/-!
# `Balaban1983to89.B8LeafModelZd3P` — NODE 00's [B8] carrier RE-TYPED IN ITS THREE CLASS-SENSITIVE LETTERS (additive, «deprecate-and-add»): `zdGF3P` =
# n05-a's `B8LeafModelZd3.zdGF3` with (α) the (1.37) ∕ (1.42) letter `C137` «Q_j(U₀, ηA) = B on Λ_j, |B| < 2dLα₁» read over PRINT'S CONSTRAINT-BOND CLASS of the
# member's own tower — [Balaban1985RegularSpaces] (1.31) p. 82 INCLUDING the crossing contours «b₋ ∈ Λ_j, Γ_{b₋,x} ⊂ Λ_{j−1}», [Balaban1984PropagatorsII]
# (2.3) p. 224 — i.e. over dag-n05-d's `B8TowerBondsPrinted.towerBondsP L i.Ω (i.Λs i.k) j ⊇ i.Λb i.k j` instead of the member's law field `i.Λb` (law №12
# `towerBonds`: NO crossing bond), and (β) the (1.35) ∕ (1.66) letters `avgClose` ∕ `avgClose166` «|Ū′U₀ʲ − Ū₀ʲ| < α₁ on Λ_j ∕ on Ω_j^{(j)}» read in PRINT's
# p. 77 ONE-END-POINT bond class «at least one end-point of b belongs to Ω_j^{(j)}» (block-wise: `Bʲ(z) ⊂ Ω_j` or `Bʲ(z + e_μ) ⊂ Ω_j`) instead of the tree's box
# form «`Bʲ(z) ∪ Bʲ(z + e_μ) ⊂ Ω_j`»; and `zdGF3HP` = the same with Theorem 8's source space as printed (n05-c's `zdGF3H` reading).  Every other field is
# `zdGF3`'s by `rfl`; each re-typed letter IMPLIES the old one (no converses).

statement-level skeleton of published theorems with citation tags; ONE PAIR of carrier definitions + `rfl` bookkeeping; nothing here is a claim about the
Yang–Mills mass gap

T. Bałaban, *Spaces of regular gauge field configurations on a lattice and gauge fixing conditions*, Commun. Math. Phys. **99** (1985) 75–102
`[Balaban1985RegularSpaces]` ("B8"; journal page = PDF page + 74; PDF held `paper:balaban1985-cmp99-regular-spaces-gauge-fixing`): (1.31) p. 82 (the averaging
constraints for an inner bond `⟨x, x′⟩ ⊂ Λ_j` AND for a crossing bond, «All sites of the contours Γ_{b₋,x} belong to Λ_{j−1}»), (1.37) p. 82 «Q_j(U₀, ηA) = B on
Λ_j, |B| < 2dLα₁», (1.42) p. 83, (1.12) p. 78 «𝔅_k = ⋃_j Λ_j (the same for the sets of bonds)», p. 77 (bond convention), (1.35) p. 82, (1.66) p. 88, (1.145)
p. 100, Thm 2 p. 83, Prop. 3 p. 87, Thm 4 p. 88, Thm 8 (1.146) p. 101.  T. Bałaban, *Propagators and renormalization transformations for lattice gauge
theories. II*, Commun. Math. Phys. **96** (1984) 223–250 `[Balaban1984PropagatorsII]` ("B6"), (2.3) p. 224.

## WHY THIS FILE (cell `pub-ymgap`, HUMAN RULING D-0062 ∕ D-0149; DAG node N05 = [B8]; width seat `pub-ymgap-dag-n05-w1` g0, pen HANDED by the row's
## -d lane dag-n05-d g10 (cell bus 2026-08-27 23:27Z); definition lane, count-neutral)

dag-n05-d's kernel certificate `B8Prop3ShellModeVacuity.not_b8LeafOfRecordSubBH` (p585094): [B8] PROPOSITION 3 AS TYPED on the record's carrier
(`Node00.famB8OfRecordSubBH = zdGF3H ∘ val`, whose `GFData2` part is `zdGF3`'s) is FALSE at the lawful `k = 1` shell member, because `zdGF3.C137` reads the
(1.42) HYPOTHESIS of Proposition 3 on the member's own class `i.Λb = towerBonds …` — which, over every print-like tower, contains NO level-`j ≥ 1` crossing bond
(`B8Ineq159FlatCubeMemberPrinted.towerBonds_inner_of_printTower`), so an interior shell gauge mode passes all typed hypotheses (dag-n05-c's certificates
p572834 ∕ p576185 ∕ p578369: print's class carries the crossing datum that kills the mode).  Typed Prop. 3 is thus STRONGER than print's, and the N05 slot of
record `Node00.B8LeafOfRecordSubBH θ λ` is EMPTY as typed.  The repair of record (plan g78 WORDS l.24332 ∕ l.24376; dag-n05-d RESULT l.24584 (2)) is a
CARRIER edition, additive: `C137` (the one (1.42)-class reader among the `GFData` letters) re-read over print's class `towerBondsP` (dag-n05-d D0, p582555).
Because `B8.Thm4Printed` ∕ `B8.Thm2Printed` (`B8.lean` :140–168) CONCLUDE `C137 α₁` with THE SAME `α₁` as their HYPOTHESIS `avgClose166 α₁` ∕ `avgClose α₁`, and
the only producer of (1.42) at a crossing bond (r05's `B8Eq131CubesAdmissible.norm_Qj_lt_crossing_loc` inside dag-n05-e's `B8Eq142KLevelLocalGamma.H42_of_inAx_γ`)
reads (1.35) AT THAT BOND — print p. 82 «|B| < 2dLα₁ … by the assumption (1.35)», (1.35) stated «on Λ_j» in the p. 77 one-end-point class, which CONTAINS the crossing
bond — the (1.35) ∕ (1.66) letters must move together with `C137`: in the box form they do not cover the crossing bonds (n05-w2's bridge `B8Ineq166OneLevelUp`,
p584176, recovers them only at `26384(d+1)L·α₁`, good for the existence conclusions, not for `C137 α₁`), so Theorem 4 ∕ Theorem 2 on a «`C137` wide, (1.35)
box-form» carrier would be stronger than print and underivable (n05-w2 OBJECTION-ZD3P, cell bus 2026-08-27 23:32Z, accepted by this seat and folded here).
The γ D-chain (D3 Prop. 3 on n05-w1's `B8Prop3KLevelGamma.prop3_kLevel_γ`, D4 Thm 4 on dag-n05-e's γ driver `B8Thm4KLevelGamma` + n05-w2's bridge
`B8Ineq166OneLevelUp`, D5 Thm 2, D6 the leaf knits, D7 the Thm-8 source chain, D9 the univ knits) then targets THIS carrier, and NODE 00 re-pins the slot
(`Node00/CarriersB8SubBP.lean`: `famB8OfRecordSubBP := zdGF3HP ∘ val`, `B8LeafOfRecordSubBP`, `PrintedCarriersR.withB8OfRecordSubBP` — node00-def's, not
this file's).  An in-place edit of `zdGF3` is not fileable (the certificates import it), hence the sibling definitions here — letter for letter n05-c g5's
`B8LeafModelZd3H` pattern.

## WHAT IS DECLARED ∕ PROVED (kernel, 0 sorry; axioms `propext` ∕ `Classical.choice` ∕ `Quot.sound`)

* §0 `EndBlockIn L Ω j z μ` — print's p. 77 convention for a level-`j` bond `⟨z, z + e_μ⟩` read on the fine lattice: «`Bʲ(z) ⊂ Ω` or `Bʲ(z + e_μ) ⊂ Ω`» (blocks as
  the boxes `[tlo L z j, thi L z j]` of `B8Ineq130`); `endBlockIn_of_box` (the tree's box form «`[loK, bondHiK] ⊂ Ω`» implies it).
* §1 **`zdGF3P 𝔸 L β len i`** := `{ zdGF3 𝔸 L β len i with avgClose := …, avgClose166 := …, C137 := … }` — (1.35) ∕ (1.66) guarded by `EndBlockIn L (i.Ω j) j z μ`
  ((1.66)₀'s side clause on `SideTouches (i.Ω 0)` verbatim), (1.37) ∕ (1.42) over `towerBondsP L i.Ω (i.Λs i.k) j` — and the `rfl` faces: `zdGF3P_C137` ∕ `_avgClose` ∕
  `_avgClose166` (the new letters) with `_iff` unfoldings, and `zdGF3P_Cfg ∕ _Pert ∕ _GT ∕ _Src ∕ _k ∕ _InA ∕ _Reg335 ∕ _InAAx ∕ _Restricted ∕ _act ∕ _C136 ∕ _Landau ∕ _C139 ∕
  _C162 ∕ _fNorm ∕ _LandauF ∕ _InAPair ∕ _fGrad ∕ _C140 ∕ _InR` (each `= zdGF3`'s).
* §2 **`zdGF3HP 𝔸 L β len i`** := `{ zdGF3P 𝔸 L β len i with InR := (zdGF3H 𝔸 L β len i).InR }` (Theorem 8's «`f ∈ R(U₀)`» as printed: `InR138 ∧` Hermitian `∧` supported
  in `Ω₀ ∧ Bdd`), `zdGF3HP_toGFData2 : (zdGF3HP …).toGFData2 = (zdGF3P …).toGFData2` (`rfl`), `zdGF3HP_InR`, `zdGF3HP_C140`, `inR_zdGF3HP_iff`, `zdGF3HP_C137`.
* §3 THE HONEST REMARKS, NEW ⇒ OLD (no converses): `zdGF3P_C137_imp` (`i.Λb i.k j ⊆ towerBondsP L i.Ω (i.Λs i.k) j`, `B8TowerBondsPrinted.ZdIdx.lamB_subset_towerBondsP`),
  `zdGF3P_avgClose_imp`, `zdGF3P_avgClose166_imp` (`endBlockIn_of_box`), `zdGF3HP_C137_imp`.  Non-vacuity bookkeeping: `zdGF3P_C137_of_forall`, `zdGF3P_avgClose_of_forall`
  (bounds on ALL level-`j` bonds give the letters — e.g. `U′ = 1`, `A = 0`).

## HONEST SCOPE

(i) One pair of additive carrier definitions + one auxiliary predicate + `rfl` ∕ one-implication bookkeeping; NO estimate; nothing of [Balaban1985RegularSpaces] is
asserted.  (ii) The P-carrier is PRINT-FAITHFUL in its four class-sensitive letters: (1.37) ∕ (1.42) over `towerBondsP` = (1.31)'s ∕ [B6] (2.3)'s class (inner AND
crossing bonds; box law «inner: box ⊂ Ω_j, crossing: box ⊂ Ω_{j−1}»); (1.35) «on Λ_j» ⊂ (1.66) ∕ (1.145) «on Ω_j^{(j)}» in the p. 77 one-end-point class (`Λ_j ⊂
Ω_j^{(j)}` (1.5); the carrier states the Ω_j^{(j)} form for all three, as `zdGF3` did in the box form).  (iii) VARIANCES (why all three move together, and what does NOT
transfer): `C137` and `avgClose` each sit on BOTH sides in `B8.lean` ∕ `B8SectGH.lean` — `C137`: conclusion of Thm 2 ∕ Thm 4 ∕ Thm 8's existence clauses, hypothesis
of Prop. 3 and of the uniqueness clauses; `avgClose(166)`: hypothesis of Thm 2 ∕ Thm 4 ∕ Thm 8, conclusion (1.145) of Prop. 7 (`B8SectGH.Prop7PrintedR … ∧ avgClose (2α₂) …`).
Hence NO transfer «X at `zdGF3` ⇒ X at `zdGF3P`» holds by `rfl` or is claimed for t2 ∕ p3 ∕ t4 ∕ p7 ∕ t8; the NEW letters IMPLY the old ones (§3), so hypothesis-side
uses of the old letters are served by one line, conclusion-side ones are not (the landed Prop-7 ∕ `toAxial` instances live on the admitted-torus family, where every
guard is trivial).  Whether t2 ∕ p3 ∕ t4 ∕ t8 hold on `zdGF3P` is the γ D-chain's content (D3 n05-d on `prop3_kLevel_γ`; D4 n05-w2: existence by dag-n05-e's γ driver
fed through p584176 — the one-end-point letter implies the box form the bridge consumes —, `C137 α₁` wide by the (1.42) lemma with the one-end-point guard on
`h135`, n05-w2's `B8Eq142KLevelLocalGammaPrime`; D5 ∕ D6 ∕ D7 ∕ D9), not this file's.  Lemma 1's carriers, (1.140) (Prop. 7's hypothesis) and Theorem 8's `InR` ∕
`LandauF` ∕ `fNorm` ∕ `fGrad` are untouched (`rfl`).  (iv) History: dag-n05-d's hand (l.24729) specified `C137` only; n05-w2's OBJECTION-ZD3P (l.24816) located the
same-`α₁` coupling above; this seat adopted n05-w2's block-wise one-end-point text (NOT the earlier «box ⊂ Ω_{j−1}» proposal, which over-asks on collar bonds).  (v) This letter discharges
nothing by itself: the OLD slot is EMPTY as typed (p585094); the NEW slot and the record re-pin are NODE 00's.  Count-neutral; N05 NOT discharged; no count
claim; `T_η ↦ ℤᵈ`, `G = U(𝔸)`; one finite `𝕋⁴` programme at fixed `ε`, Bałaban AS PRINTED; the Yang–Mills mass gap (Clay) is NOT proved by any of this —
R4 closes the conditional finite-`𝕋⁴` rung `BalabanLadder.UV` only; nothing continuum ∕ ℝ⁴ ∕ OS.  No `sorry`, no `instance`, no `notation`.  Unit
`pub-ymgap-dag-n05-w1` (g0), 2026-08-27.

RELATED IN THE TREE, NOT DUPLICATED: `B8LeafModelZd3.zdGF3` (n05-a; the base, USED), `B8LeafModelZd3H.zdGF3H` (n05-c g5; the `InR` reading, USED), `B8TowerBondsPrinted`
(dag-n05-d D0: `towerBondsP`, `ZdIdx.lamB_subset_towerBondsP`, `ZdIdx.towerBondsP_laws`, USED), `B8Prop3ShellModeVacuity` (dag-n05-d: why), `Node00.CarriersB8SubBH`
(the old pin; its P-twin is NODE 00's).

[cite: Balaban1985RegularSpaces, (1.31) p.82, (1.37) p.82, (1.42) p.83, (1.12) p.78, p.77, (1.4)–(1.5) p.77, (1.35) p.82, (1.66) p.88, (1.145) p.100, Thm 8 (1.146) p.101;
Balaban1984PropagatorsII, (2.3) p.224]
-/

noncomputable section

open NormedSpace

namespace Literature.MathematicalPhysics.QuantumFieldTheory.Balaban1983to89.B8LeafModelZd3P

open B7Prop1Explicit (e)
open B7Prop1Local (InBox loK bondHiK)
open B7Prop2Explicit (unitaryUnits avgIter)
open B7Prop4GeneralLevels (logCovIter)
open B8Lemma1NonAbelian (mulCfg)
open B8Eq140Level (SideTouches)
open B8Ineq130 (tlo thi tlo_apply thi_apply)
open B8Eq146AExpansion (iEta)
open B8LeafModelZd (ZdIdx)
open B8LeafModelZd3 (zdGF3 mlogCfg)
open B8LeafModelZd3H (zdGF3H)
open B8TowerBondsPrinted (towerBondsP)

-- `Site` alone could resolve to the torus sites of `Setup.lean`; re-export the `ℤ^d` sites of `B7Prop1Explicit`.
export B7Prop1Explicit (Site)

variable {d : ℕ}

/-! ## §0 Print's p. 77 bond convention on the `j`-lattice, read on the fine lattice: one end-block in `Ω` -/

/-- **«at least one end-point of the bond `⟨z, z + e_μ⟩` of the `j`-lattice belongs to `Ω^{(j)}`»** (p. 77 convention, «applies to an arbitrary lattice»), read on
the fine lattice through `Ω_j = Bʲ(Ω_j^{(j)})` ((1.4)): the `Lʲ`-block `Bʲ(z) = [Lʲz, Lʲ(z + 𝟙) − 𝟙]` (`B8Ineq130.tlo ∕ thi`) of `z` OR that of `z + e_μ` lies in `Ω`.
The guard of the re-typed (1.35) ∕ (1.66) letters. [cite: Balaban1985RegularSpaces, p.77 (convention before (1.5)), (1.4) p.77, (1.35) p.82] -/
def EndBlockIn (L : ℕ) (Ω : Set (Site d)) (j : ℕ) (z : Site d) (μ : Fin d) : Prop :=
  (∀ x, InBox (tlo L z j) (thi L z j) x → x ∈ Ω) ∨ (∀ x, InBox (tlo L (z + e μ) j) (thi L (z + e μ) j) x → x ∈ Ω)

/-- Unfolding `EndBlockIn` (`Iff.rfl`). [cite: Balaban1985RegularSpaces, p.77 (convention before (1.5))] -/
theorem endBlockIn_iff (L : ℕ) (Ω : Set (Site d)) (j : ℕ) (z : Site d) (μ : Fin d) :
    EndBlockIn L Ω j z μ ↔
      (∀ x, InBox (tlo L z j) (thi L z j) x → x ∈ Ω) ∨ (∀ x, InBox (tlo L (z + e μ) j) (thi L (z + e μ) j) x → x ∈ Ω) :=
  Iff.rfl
§ §
What is expected
A word-for-word copy of the lines above from the one with "## -d lane dag-n05-d" through the one with "the only producer", inclusive, is the only output wanted.

Solution to this task
## -d lane dag-n05-d g10 (cell bus 2026-08-27 23:27Z); definition lane, count-neutral)

dag-n05-d's kernel certificate `B8Prop3ShellModeVacuity.not_b8LeafOfRecordSubBH` (p585094): [B8] PROPOSITION 3 AS TYPED on the record's carrier
(`Node00.famB8OfRecordSubBH = zdGF3H ∘ val`, whose `GFData2` part is `zdGF3`'s) is FALSE at the lawful `k = 1` shell member, because `zdGF3.C137` reads the
(1.42) HYPOTHESIS of Proposition 3 on the member's own class `i.Λb = towerBonds …` — which, over every print-like tower, contains NO level-`j ≥ 1` crossing bond
(`B8Ineq159FlatCubeMemberPrinted.towerBonds_inner_of_printTower`), so an interior shell gauge mode passes all typed hypotheses (dag-n05-c's certificates
p572834 ∕ p576185 ∕ p578369: print's class carries the crossing datum that kills the mode).  Typed Prop. 3 is thus STRONGER than print's, and the N05 slot of
record `Node00.B8LeafOfRecordSubBH θ λ` is EMPTY as typed.  The repair of record (plan g78 WORDS l.24332 ∕ l.24376; dag-n05-d RESULT l.24584 (2)) is a
CARRIER edition, additive: `C137` (the one (1.42)-class reader among the `GFData` letters) re-read over print's class `towerBondsP` (dag-n05-d D0, p582555).
Because `B8.Thm4Printed` ∕ `B8.Thm2Printed` (`B8.lean` :140–168) CONCLUDE `C137 α₁` with THE SAME `α₁` as their HYPOTHESIS `avgClose166 α₁` ∕ `avgClose α₁`, and
the only producer of (1.42) at a crossing bond (r05's `B8Eq131CubesAdmissible.norm_Qj_lt_crossing_loc` inside dag-n05-e's `B8Eq142KLevelLocalGamma.H42_of_inAx_γ`)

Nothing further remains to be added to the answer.